§ Dataset content
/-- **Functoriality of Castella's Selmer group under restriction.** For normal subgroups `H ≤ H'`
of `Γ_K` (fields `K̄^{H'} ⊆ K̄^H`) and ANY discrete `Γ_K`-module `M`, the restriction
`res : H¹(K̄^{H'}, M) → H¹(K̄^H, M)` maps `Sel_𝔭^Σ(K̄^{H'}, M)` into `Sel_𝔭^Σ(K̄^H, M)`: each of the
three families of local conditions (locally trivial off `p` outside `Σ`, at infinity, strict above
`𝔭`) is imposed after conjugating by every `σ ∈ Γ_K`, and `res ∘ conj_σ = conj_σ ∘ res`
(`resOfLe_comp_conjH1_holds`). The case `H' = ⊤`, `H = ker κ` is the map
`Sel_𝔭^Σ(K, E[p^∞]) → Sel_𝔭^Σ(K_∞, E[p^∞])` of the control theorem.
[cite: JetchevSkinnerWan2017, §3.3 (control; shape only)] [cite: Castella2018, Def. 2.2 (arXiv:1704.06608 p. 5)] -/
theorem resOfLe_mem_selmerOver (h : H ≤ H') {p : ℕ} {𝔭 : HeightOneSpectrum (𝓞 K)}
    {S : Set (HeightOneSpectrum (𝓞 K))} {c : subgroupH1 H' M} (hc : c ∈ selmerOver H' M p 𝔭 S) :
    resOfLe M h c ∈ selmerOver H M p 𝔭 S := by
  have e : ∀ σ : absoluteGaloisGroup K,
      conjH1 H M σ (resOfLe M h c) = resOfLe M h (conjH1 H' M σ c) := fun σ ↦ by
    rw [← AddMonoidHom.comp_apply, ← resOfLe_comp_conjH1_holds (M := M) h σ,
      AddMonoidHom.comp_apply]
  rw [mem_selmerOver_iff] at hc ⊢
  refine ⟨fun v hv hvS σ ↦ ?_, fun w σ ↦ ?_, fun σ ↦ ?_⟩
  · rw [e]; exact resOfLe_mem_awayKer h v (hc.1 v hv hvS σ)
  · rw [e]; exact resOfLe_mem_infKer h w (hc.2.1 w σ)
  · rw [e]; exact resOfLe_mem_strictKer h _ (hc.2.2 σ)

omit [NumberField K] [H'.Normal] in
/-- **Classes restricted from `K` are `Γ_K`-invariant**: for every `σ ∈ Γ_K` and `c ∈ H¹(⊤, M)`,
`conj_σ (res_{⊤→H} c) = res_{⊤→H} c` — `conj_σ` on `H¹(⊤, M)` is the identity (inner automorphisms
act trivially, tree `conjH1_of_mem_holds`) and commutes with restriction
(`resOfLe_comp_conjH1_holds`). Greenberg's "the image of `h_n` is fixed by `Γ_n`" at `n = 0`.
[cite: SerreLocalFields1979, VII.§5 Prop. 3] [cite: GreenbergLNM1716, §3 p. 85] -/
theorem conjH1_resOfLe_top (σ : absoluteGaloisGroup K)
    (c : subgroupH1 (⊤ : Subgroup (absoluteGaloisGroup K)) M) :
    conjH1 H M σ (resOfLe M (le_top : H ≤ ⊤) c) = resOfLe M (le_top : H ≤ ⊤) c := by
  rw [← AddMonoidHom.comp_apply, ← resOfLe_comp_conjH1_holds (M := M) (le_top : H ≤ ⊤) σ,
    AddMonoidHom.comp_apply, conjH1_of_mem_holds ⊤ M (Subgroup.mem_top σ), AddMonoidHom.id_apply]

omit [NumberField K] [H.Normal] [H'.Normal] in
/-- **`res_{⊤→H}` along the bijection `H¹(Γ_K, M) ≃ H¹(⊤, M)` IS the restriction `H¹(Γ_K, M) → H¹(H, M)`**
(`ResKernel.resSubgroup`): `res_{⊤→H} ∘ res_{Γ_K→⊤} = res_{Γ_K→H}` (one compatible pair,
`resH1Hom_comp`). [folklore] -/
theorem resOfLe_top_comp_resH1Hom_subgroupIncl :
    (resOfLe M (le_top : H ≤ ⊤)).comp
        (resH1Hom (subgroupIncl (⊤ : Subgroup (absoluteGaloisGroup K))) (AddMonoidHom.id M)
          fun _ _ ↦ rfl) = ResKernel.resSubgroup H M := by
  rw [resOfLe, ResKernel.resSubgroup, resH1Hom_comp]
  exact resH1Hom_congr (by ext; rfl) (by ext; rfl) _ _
...
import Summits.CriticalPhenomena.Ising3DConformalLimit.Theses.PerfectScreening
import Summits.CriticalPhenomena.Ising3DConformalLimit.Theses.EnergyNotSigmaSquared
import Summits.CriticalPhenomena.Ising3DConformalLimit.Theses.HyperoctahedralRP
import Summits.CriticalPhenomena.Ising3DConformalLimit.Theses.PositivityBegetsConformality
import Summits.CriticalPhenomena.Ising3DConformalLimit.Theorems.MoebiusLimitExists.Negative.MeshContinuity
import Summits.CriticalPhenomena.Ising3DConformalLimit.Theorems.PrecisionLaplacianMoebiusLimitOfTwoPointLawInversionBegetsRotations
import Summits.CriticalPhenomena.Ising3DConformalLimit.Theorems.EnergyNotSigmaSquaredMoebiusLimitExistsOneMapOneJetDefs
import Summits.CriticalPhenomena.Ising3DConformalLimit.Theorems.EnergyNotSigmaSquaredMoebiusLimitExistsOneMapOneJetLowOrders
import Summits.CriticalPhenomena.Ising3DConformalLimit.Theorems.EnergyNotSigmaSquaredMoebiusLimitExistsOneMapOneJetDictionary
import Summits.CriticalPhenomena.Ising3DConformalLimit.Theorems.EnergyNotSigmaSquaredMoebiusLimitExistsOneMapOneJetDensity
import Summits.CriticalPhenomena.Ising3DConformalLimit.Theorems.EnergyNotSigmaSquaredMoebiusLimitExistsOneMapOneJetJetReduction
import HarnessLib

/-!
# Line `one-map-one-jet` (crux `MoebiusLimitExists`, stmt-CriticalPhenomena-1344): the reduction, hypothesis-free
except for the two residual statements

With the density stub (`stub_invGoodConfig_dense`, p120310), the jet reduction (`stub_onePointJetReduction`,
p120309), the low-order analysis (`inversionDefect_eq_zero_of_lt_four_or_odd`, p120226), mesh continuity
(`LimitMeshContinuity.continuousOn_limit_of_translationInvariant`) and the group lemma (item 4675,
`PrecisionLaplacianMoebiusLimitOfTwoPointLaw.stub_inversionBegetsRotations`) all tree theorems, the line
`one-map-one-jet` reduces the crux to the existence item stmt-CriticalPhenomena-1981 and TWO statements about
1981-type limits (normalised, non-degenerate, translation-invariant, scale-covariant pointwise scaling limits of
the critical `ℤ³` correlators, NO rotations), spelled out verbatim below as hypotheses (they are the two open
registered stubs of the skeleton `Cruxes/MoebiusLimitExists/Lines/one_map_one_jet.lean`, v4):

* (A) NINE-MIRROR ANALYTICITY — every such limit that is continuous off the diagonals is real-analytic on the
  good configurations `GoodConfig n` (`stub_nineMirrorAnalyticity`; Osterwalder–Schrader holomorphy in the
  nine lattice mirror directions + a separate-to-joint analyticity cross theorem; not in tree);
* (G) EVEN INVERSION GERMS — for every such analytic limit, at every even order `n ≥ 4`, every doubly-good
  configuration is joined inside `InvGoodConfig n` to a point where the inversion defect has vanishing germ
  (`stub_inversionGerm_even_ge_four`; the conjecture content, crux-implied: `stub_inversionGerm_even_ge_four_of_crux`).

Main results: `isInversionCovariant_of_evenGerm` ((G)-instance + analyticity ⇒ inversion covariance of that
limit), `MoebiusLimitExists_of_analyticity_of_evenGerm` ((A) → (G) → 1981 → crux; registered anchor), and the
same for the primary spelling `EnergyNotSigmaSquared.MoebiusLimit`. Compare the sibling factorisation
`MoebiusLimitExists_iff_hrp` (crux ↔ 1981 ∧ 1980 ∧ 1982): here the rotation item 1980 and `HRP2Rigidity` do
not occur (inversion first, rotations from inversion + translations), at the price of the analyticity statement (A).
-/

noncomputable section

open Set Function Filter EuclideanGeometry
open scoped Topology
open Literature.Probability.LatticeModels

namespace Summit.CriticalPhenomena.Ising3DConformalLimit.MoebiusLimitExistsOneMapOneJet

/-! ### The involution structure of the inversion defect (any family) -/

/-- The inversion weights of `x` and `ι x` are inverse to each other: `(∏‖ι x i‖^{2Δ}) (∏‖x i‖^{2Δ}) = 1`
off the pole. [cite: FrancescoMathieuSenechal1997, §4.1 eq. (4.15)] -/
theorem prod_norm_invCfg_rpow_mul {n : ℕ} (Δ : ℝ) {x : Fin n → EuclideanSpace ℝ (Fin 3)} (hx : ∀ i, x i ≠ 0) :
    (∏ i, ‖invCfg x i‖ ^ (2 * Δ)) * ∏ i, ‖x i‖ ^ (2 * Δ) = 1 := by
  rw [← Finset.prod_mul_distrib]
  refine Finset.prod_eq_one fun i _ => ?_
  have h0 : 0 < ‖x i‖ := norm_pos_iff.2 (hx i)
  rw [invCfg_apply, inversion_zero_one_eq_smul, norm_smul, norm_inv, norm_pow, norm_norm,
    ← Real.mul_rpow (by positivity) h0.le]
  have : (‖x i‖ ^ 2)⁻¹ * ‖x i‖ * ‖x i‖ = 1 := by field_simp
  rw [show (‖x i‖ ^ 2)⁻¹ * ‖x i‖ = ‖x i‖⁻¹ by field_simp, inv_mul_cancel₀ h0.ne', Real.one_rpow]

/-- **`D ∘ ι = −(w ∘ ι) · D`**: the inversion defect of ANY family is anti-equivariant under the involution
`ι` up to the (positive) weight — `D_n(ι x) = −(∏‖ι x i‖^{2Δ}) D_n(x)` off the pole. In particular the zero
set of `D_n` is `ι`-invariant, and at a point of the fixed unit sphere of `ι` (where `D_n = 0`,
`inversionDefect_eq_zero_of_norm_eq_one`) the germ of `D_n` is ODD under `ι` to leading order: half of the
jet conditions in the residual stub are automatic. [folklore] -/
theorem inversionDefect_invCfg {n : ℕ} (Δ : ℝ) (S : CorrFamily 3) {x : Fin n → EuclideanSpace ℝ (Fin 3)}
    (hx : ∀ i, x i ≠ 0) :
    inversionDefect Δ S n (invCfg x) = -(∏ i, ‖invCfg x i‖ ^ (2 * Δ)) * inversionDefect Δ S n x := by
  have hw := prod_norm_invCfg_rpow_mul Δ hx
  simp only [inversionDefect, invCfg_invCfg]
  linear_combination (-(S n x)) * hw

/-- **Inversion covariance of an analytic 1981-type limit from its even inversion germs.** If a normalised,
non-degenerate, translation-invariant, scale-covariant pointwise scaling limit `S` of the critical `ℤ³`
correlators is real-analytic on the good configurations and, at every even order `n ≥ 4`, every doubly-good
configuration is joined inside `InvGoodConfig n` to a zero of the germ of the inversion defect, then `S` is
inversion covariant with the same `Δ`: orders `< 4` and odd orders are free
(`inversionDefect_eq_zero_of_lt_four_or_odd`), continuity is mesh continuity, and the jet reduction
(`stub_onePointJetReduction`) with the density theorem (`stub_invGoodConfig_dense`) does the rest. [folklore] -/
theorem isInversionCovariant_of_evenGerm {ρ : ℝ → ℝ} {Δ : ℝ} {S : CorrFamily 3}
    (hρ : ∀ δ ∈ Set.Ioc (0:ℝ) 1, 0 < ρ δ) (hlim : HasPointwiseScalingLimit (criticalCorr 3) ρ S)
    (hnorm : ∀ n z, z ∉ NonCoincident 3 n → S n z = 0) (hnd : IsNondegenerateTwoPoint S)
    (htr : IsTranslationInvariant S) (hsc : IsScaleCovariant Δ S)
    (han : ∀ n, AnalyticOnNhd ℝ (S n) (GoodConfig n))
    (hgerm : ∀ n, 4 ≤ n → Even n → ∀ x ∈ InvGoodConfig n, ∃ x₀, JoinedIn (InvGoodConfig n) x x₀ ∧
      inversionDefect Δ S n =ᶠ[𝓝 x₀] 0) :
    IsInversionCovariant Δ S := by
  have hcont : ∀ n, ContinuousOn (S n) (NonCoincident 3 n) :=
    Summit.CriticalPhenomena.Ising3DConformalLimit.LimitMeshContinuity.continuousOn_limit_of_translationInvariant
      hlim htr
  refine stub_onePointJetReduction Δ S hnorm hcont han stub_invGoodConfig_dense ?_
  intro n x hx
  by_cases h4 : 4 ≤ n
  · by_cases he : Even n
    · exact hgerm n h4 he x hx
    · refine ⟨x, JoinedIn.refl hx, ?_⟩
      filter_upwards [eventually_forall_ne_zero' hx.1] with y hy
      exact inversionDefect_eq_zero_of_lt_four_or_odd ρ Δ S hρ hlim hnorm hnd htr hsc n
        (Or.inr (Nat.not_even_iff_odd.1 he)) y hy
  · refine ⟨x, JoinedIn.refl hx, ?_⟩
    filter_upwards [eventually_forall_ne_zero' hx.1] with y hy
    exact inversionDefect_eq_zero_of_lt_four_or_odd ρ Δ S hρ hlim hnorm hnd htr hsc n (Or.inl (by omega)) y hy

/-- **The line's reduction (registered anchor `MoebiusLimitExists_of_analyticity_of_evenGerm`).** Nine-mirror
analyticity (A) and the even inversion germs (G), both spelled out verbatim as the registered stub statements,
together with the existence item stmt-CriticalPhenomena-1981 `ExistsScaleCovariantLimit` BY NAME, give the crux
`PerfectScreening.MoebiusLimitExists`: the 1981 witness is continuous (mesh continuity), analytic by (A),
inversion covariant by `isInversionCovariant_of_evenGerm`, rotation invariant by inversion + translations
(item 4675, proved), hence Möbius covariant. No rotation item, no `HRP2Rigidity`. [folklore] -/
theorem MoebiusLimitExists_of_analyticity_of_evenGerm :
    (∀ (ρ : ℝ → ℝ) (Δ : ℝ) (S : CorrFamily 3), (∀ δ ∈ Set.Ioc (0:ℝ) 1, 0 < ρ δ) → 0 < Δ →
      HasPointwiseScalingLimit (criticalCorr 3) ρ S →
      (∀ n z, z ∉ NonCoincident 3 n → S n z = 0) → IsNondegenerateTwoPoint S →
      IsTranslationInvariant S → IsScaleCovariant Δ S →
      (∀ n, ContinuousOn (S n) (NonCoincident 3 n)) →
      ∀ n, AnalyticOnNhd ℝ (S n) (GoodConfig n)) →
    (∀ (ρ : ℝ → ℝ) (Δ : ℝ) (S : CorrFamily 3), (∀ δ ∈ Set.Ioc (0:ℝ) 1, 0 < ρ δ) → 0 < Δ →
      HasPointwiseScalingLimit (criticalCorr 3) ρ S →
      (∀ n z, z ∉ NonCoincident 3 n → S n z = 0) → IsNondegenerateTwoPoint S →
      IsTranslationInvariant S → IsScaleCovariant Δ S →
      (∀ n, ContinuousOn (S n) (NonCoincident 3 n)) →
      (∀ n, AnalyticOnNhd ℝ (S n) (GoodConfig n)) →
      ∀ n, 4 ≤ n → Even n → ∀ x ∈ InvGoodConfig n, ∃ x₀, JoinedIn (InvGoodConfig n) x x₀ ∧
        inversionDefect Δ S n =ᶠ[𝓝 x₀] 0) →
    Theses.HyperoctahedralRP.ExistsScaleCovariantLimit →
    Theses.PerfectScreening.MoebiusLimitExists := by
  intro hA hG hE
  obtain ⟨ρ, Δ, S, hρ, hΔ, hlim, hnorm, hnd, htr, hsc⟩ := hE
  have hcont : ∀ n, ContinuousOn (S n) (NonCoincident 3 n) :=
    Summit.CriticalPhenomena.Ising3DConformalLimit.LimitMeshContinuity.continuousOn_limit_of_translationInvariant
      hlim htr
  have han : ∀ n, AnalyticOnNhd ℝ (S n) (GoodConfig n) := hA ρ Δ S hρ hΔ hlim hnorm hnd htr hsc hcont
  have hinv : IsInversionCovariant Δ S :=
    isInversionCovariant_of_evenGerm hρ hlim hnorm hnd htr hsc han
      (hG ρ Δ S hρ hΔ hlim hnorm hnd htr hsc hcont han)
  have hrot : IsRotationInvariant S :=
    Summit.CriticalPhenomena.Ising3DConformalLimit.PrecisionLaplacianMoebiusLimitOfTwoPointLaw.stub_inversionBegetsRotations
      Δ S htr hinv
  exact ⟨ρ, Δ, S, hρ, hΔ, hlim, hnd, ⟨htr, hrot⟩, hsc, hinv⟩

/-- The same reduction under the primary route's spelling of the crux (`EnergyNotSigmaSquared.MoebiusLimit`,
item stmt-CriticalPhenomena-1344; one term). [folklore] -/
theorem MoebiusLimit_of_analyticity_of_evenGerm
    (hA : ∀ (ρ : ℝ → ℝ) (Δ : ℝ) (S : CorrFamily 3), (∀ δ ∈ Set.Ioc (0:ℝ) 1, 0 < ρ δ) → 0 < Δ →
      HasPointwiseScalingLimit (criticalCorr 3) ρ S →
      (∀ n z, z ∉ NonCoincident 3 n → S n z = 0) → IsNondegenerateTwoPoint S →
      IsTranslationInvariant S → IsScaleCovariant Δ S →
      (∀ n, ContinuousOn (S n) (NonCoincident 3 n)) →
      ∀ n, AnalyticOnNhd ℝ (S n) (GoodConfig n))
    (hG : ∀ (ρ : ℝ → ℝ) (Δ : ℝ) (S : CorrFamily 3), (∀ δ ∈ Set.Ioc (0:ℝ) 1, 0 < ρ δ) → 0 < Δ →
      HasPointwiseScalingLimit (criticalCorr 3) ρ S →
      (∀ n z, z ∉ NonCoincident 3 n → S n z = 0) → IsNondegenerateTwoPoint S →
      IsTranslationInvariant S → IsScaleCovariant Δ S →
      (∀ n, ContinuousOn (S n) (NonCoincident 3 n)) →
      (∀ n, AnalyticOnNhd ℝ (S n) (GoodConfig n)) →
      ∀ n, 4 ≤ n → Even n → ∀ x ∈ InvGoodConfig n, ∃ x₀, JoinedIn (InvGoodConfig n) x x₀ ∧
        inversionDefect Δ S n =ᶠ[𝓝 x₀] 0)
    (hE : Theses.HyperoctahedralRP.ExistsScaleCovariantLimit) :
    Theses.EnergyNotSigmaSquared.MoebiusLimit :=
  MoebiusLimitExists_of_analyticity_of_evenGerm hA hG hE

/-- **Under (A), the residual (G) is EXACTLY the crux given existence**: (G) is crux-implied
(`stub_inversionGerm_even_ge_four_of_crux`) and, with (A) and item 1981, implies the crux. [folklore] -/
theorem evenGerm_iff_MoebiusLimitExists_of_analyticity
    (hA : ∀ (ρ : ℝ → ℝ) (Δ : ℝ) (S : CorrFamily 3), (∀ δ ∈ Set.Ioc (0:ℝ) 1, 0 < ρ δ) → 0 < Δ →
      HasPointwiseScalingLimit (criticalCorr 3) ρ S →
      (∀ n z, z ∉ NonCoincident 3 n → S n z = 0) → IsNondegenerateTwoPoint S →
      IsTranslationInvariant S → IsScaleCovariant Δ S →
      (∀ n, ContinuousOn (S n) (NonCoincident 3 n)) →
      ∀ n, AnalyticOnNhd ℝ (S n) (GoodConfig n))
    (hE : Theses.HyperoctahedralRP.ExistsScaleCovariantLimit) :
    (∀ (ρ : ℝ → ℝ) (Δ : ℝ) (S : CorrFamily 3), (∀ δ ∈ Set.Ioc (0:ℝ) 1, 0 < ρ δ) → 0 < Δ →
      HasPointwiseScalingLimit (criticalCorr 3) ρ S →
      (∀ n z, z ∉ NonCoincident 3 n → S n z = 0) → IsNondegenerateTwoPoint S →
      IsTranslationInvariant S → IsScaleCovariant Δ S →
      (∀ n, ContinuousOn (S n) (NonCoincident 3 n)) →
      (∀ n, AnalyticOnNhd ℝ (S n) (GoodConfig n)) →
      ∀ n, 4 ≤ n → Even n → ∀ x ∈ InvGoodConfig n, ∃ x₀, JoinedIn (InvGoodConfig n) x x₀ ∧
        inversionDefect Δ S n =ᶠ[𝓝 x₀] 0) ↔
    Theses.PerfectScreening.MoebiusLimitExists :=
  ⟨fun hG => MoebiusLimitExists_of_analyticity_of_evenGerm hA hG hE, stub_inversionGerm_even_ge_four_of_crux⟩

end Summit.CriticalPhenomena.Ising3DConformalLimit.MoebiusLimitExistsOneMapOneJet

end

§ Instructions to follow
Where a line in the records above contains the string "fixed", return that line.

§ Response for this exercise
(`resOfLe_comp_conjH1_holds`). Greenberg's "the image of `h_n` is fixed by `Γ_n`" at `n = 0`.
set of `D_n` is `ι`-invariant, and at a point of the fixed unit sphere of `ι` (where `D_n = 0`,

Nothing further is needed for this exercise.